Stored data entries
+---+
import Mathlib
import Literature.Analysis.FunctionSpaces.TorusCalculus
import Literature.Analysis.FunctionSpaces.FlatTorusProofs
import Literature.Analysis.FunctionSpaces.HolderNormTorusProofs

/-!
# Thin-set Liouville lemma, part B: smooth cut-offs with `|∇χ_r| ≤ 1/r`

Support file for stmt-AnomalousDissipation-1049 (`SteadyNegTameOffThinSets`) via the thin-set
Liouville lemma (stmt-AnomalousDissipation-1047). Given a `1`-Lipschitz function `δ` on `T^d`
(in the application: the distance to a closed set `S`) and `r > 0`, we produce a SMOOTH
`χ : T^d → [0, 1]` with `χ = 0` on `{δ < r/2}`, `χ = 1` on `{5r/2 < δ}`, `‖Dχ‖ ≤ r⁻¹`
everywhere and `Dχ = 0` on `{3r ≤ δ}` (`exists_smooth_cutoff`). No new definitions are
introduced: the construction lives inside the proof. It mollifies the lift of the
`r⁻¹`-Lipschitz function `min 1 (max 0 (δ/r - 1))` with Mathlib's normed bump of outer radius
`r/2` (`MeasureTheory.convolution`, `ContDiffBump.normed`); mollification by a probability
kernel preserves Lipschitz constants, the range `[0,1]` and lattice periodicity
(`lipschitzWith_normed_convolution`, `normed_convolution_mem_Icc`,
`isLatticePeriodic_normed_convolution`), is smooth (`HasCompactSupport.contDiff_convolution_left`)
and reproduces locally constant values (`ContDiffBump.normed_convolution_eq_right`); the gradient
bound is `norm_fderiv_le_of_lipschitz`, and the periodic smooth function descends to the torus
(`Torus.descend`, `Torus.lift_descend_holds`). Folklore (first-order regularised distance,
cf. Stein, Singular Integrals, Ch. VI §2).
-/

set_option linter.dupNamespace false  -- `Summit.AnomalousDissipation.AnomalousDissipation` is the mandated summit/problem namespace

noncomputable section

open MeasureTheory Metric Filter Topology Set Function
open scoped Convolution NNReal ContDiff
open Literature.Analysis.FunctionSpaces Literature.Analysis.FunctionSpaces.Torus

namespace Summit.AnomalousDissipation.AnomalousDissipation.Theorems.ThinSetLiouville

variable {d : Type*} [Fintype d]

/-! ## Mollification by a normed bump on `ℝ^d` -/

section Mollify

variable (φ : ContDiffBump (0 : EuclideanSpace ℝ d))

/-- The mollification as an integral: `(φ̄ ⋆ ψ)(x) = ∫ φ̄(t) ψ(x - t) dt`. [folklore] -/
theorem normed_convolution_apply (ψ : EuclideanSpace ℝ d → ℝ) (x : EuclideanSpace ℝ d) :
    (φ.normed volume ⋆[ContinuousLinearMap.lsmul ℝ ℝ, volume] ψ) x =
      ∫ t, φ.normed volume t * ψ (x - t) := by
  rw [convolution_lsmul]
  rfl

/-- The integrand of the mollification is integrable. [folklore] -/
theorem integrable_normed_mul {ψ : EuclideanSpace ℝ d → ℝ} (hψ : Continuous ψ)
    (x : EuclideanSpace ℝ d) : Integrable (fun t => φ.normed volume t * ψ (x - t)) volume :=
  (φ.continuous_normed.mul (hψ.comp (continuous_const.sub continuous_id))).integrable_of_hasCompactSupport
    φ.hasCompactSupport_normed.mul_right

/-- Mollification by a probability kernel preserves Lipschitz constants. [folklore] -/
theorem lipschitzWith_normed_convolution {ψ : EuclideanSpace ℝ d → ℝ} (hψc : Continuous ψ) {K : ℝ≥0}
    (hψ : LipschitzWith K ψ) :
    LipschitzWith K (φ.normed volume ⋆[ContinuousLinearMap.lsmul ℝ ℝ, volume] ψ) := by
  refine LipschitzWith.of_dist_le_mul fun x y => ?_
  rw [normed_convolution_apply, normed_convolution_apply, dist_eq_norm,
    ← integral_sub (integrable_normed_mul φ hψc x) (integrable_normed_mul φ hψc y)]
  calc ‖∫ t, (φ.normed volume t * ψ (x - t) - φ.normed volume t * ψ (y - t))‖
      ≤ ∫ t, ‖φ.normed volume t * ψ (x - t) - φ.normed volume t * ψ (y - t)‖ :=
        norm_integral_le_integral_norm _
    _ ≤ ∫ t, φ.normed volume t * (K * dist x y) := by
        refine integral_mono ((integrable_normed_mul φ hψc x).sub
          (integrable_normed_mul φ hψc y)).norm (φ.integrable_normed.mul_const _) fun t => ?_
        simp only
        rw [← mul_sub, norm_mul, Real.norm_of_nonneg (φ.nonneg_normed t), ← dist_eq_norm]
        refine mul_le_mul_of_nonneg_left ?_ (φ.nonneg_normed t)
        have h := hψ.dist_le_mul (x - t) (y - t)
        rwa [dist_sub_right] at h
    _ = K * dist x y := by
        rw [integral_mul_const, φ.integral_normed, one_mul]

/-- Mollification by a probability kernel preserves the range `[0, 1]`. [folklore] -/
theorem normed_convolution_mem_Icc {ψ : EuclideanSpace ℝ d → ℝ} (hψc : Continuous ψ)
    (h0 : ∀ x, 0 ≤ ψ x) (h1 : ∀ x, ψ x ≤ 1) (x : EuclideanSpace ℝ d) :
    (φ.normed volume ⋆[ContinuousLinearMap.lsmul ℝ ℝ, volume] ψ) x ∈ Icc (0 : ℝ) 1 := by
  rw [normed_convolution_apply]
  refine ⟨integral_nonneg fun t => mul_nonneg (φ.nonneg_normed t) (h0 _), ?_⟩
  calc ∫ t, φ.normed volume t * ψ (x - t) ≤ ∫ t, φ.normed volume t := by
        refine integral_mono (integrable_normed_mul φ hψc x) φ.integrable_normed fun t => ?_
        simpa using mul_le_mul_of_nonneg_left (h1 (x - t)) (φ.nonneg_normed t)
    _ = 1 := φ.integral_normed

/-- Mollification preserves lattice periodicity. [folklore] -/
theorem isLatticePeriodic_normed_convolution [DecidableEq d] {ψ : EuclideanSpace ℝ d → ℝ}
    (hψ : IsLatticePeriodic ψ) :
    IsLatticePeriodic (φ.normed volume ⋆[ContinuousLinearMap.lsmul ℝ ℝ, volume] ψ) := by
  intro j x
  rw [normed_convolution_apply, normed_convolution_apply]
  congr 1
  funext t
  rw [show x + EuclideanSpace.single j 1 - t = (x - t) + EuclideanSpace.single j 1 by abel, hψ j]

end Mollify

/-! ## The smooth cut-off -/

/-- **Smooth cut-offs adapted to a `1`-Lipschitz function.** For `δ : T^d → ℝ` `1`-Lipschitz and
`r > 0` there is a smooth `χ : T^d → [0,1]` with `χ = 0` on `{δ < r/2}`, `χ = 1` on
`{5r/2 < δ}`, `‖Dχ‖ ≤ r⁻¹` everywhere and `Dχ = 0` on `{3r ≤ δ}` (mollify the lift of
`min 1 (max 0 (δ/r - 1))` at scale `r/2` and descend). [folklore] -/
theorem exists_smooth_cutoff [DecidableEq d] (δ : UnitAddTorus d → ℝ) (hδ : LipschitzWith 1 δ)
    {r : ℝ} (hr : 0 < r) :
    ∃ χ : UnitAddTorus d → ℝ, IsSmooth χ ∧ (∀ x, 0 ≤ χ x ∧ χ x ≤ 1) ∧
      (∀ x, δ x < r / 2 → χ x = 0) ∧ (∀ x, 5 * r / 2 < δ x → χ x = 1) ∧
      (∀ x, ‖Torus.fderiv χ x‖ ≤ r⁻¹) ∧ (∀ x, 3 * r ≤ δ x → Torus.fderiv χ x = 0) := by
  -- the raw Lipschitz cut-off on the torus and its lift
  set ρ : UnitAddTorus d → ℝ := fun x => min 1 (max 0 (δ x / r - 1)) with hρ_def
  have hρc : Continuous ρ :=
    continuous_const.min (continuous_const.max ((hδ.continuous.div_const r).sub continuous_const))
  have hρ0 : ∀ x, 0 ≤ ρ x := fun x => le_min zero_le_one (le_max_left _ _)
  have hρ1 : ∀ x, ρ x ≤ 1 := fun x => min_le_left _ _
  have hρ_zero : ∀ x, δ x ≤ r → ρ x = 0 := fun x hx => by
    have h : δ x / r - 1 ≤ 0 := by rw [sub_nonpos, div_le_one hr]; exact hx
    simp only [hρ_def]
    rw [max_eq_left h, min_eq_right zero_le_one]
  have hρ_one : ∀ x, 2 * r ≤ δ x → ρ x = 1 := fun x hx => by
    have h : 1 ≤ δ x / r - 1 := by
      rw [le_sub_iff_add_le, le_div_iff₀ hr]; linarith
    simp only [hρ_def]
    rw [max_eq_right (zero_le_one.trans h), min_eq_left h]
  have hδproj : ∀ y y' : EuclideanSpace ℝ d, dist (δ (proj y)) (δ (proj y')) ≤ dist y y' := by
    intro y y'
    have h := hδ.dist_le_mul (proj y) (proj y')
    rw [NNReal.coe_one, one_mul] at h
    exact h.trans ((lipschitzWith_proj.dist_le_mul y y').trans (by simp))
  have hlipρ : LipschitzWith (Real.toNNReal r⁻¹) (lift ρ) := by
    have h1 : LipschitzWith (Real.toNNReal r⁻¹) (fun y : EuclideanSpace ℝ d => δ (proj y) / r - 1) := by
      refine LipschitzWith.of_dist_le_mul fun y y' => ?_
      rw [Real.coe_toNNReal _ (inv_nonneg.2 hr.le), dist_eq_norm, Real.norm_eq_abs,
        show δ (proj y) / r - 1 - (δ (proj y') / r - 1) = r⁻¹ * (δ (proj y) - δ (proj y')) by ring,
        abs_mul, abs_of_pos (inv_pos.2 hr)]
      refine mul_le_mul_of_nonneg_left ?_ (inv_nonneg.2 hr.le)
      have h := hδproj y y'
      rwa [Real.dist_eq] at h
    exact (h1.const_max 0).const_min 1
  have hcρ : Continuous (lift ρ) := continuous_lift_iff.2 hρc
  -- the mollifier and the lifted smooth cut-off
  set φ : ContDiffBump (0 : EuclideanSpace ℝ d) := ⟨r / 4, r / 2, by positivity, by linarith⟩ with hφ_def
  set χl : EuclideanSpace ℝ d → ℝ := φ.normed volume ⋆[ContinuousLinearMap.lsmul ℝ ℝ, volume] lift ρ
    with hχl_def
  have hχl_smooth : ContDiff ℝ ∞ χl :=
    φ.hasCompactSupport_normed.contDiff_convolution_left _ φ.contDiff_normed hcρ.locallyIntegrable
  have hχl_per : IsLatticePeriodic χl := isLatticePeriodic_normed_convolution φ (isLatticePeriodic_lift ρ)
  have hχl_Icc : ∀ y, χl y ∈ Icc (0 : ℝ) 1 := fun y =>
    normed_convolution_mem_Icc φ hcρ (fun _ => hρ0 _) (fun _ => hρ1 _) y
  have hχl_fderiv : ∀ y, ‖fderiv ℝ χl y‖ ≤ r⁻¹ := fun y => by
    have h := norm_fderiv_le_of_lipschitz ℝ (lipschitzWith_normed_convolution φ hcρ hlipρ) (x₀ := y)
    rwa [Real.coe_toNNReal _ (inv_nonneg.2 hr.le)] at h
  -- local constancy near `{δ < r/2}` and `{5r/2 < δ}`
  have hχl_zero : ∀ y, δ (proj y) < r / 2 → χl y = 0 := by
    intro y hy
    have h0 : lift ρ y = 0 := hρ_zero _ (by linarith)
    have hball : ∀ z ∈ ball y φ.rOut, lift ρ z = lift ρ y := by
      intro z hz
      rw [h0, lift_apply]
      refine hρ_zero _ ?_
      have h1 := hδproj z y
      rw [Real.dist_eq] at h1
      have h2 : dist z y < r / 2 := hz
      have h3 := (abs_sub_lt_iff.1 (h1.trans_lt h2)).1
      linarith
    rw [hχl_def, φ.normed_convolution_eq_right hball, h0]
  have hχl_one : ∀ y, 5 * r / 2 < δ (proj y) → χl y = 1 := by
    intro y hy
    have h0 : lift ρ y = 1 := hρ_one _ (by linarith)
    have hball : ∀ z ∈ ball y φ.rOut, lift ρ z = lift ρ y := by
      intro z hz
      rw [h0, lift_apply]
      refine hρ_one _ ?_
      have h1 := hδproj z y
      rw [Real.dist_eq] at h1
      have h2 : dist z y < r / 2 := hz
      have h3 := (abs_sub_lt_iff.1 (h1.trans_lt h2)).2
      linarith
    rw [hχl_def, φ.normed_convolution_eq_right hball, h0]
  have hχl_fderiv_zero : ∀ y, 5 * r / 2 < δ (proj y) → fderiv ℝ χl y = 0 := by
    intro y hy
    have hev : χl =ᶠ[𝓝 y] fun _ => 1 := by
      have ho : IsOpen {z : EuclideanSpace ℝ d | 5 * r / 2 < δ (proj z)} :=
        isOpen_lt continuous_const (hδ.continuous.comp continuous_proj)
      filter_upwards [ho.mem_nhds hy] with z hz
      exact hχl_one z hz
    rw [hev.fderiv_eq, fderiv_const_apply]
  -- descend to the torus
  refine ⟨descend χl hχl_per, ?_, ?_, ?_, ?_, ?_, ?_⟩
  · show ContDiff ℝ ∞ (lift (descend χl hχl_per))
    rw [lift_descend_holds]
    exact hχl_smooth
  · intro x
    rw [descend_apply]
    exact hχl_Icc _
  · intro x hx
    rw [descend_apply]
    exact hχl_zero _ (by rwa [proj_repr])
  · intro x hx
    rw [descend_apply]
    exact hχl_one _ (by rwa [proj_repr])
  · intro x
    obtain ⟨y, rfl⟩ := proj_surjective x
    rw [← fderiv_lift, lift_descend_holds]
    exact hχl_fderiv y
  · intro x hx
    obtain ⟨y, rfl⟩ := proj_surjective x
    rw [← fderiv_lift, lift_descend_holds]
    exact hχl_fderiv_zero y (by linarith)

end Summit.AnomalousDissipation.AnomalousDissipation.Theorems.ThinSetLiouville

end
+---+
§ What is being asked
Retype only this portion of the data above: the line containing "# Thin-set Liouville", the line containing "## Mollification by", and all lines between them, exactly.

§ Task output
# Thin-set Liouville lemma, part B: smooth cut-offs with `|∇χ_r| ≤ 1/r`

Support file for stmt-AnomalousDissipation-1049 (`SteadyNegTameOffThinSets`) via the thin-set
Liouville lemma (stmt-AnomalousDissipation-1047). Given a `1`-Lipschitz function `δ` on `T^d`
(in the application: the distance to a closed set `S`) and `r > 0`, we produce a SMOOTH
`χ : T^d → [0, 1]` with `χ = 0` on `{δ < r/2}`, `χ = 1` on `{5r/2 < δ}`, `‖Dχ‖ ≤ r⁻¹`
everywhere and `Dχ = 0` on `{3r ≤ δ}` (`exists_smooth_cutoff`). No new definitions are
introduced: the construction lives inside the proof. It mollifies the lift of the
`r⁻¹`-Lipschitz function `min 1 (max 0 (δ/r - 1))` with Mathlib's normed bump of outer radius
`r/2` (`MeasureTheory.convolution`, `ContDiffBump.normed`); mollification by a probability
kernel preserves Lipschitz constants, the range `[0,1]` and lattice periodicity
(`lipschitzWith_normed_convolution`, `normed_convolution_mem_Icc`,
`isLatticePeriodic_normed_convolution`), is smooth (`HasCompactSupport.contDiff_convolution_left`)
and reproduces locally constant values (`ContDiffBump.normed_convolution_eq_right`); the gradient
bound is `norm_fderiv_le_of_lipschitz`, and the periodic smooth function descends to the torus
(`Torus.descend`, `Torus.lift_descend_holds`). Folklore (first-order regularised distance,
cf. Stein, Singular Integrals, Ch. VI §2).
-/

set_option linter.dupNamespace false  -- `Summit.AnomalousDissipation.AnomalousDissipation` is the mandated summit/problem namespace

noncomputable section

open MeasureTheory Metric Filter Topology Set Function
open scoped Convolution NNReal ContDiff
open Literature.Analysis.FunctionSpaces Literature.Analysis.FunctionSpaces.Torus

namespace Summit.AnomalousDissipation.AnomalousDissipation.Theorems.ThinSetLiouville

variable {d : Type*} [Fintype d]

/-! ## Mollification by a normed bump on `ℝ^d` -/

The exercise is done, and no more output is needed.